自初遇起,雪信的那些心思、试探、有意为难,铁手怎么会丝毫无所觉察?
只是,他总是愿意纵着她的。
在雪信面前,他从未想做什么四大名捕。
他只想做永远站在她那头的铁游夏。
他虽未曾真切想到妖鬼这一层,可也知道,雪信定是受了数不完的委屈、吃了道不尽的苦楚。
被千娇百宠着长大的姑娘家,怎会有那样断肠的愁、那样百转不定的心思。
他从未觉得她矫饰,只觉相遇太晚,亏欠了她好多年。
她的底色,铁游夏早已了解。
所以,“无论是人是鬼,雪信就只是雪信而已。”
那人漠然道:“自以为是的凡人往往都不会有好下场。”
“并非自以为是,而是你未曾了解过她。”铁手运起内劲,强硬地移开这把嗜血的长剑。
“难不成你真的以为,身为鬼会未做过恶?你可知,鬼身便是滔天的怨与恨凝结而成。”那人冷喝一声,看向铁手的眼神像是看向一个执迷不悟的不归人。
听了这话,铁手心中翻腾而起的不是迟疑,也不是心惊,有的只是密密麻麻的鼠蚁一齐围上来啃食心脏般的酸痛。
他涩着嗓子道:“不错。”
“不错。”一道清丽的声音一并响起。
铁手怔着侧身回首,看见了那道风流且风情的身影。
龙舌兰与他遥遥对望,会心一笑,与以往每一次遇到棘手的案子时一样。
她了解铁手,如今也算了解雪信。
她相信铁手,自然也愿意相信雪信。
她从背上撷下弓,一弩五矢,已对准了那人的剑。
雪信跌在寒凉的地上,看着这两人的背影,一个高大魁梧、一个娇瘦单薄。
看着看着,就像是看到了什么无法理解的东西般空蒙了眼眸。
不过萍水相逢。
她扪心自问,与铁手是逢场作戏,与龙舌兰是泛泛之交。
就算再怎么细细拆析,也找不到一个理由,让他们情愿这般护着她。
那剑修眼皮轻抬,“冥顽不灵。”
他自然是很想将这只从符阵里逃出来的女鬼就地了结的,可这两个肉体凡胎的普通人百般阻挠,总不能真伤了他们。
他那双狭长的凤眼睨向雪信,自她身上捕捉到星点四溢的阳气,心下已了然了七八分。
为情所困、自以为是的凡人往往都自溺于美好的幻想,却不知道人身是妖鬼唯一能见人的东西。
他看向这个眼神清明的青年人,缓缓道:“你相信她从未害过人,你以什么为她担保?”
“你又以什么为她定罪?我当捕快,便是以捕快名行侠者事,宁可放过,也绝不可错杀。就算你是捉妖师也决计不能反过来。”铁手丝毫不让。

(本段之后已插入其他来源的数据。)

/-
Copyright (c) 2026 the pub-hodgecm-mathlib formalisation cell (harness21).  Prover seat hodgecm-mathlib-LH4-p10 (g2), req620 Track A «(D-RAM) FOUR-FRAME» squad
(MS ROAD A, Stage B lead; B10 PART 1 of skeleton `B10-StableCountTypeZero.SKELETON.v1` c61f53438acbd4dd).  2026-09-04.
-/
import Summits.HodgeConjecture.HodgeConjecture.Theorems.F0P3cDyRamDiagonalStrataDefs   -- ★ p855793 (this seat): `HasAxis`, `stratum`
import Mathlib.Algebra.BigOperators.Finprod
import Mathlib.Data.Fintype.BigOperators
import HarnessLib

/-!
# Crux `H413`, MS ROAD A, STAGE B — B10 PART 1 «PARTITION BY AXIS VECTOR»: the dualisable part of `𝓛₀(T)` summed over the strata of the finite axis box

Cell `hodgecm-mathlib` (D-0151), FLOOR 0, crux item H413 = `stmt-HodgeConjecture-24833`; lane `--supports stmt-HodgeConjecture-24833 --as helper` (count-neutral).  THEOREMS ONLY, generic:
for ANY `σ, ϖ, T`, any weight `f`, any predicate playing the role of «dualisable», if every member of a finite set `S` of lattices has an axis vector in the box `[0, N]³` (B3-α) and
axis vectors are unique (B3-β), then `∑ᶠ_{M ∈ S} f M = Σ_{a ∈ box} ∑ᶠ_{M ∈ S, HasAxis ϖ M a} f M` — the first line of the B10 assembly (then each cell is a brick head).
* `hasAxis_unique` — axis vectors are unique when `n ↦ |ϖ|ⁿ` is injective (B3-β, proved here once for all: `Pi.single i (ϖ^{aᵢ})` lies in `M`).
* `finsum_mem_eq_sum_box_finsum_mem_hasAxis` — the partition identity.
HONEST LABEL.  Count-neutral; `HC_CM` is proved only modulo the 7 printed citations (2 remaining named inputs: hLiu418 = `stmt-HodgeConjecture-24832`, h413 = `stmt-HodgeConjecture-24833`) until rung 0 closes.

## References
* [Kottwitz1986BaseChangeUnits] R. Kottwitz, *Base change for unit elements of Hecke algebras*, Compositio Math. 60 (1986), §1 pp. 240–241 (counting fixed lattices by position).
* [Serre1980Trees] J.-P. Serre, *Trees*, Springer (1980), Ch. II §1.1.
-/

set_option autoImplicit false

noncomputable section

namespace Summit.HodgeConjecture.HodgeConjecture.Cruxes.H413.F0P3cDyRamStrataPartition

open Finset
open Summit.HodgeConjecture.HodgeConjecture.Cruxes.H413.F0P3cDyRamDiagonalStrataDefs
open scoped Valued WithZero

variable {K : Type*} [Field K] [Valued K ℤᵐ⁰] {N : ℕ}

/-- **AXIS VECTORS ARE UNIQUE** (`n ↦ |ϖ|ⁿ` order-reversing, i.e. `|ϖ| < 1`, `ϖ ≠ 0`). [cite: Serre1980Trees, Ch. II §1.1] -/
theorem hasAxis_unique {ϖ : K} (hanti : ∀ m n : ℕ, Valued.v ϖ ^ m ≤ Valued.v ϖ ^ n → n ≤ m)
    {M : Submodule 𝒪[K] (Fin N → K)} {a a' : Fin N → ℕ} (ha : HasAxis ϖ M a) (ha' : HasAxis ϖ M a') : a = a' := by
  funext i
  have h1 : Valued.v (ϖ ^ a i) ≤ Valued.v ϖ ^ a' i := (ha' i (ϖ ^ a i)).1 ((ha i (ϖ ^ a i)).2 (by rw [map_pow]))
  have h2 : Valued.v (ϖ ^ a' i) ≤ Valued.v ϖ ^ a i := (ha i (ϖ ^ a' i)).1 ((ha' i (ϖ ^ a' i)).2 (by rw [map_pow]))
  rw [map_pow] at h1 h2
  exact le_antisymm (hanti _ _ h2) (hanti _ _ h1)

/-- **PARTITION OF A FINITE SET OF LATTICES BY AXIS VECTOR OVER THE BOX `[0, B]ᴺ`.**  If every `M ∈ S` has an axis vector bounded by `B` and axis vectors are unique, then for any
weight `f`: `∑ᶠ_{M ∈ S} f M = Σ_{a : Fin N → Fin (B+1)} ∑ᶠ_{M ∈ S ∩ HasAxis(a)} f M`. [cite: Kottwitz1986BaseChangeUnits, §1 pp. 240–241] -/
theorem finsum_mem_eq_sum_box_finsum_mem_hasAxis {ϖ : K} (huniq : ∀ (M : Submodule 𝒪[K] (Fin N → K)) (a a' : Fin N → ℕ), HasAxis ϖ M a → HasAxis ϖ M a' → a = a')
    (S : Set (Submodule 𝒪[K] (Fin N → K))) (hS : S.Finite) (B : ℕ)
    (haxis : ∀ M ∈ S, ∃ a : Fin N → ℕ, HasAxis ϖ M a ∧ ∀ i, a i ≤ B) (f : Submodule 𝒪[K] (Fin N → K) → ℚ) :
    ∑ᶠ M ∈ S, f M = ∑ a : Fin N → Fin (B + 1), ∑ᶠ M ∈ {M | M ∈ S ∧ HasAxis ϖ M (fun i => (a i : ℕ))}, f M := by
  classical
  -- `S` is the disjoint union of the cells over the finite box
  have hcover : S = ⋃ a : Fin N → Fin (B + 1), {M | M ∈ S ∧ HasAxis ϖ M (fun i => (a i : ℕ))} := by
    ext M
    simp only [Set.mem_iUnion, Set.mem_setOf_eq]
    constructor
    · intro hM
      obtain ⟨a, ha, hle⟩ := haxis M hM
      refine ⟨fun i => ⟨a i, Nat.lt_succ_of_le (hle i)⟩, hM, ?_⟩
      exact ha
    · rintro ⟨a, hM, -⟩; exact hM
  have hdisj : Pairwise fun a a' : Fin N → Fin (B + 1) =>
      Disjoint {M | M ∈ S ∧ HasAxis ϖ M (fun i => (a i : ℕ))} {M | M ∈ S ∧ HasAxis ϖ M (fun i => (a' i : ℕ))} := by
    intro a a' hne
    rw [Set.disjoint_left]
    rintro M ⟨-, ha⟩ ⟨-, ha'⟩
    apply hne
    funext i
    exact Fin.ext (congrFun (huniq M _ _ ha ha') i)
  have hfin : ∀ a : Fin N → Fin (B + 1), ({M | M ∈ S ∧ HasAxis ϖ M (fun i => (a i : ℕ))} : Set _).Finite :=
    fun a => hS.subset (fun M hM => hM.1)
  conv_lhs => rw [hcover]
  rw [finsum_mem_iUnion hdisj hfin, finsum_eq_sum_of_fintype]

end Summit.HodgeConjecture.HodgeConjecture.Cruxes.H413.F0P3cDyRamStrataPartition

end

那人定定看他须臾,忽的冷笑道:“好,想让我放过她,那你可敢走一遍她的轮回路?”
见铁手失神,他出声淡淡解释道:“轮回路,可见死者一生的心结、怨恨,是鬼身怨气的由来之处。但这阵法是为鬼怪而设,故而路上燃着焚魂火。若生前与死后皆未曾作恶,那这火就只能灼痛灵魂,不会伤及性命。反之,这火便会将魂魄燃烧殆尽。”
他眯起眼,“她如今魂体受损,已受不了这灼魂之苦。你若当真信她,不若背着她过路,替她受了这灼烧灵魂之痛,顺便也来看一看,她,是否真如你所愿,从未作恶。”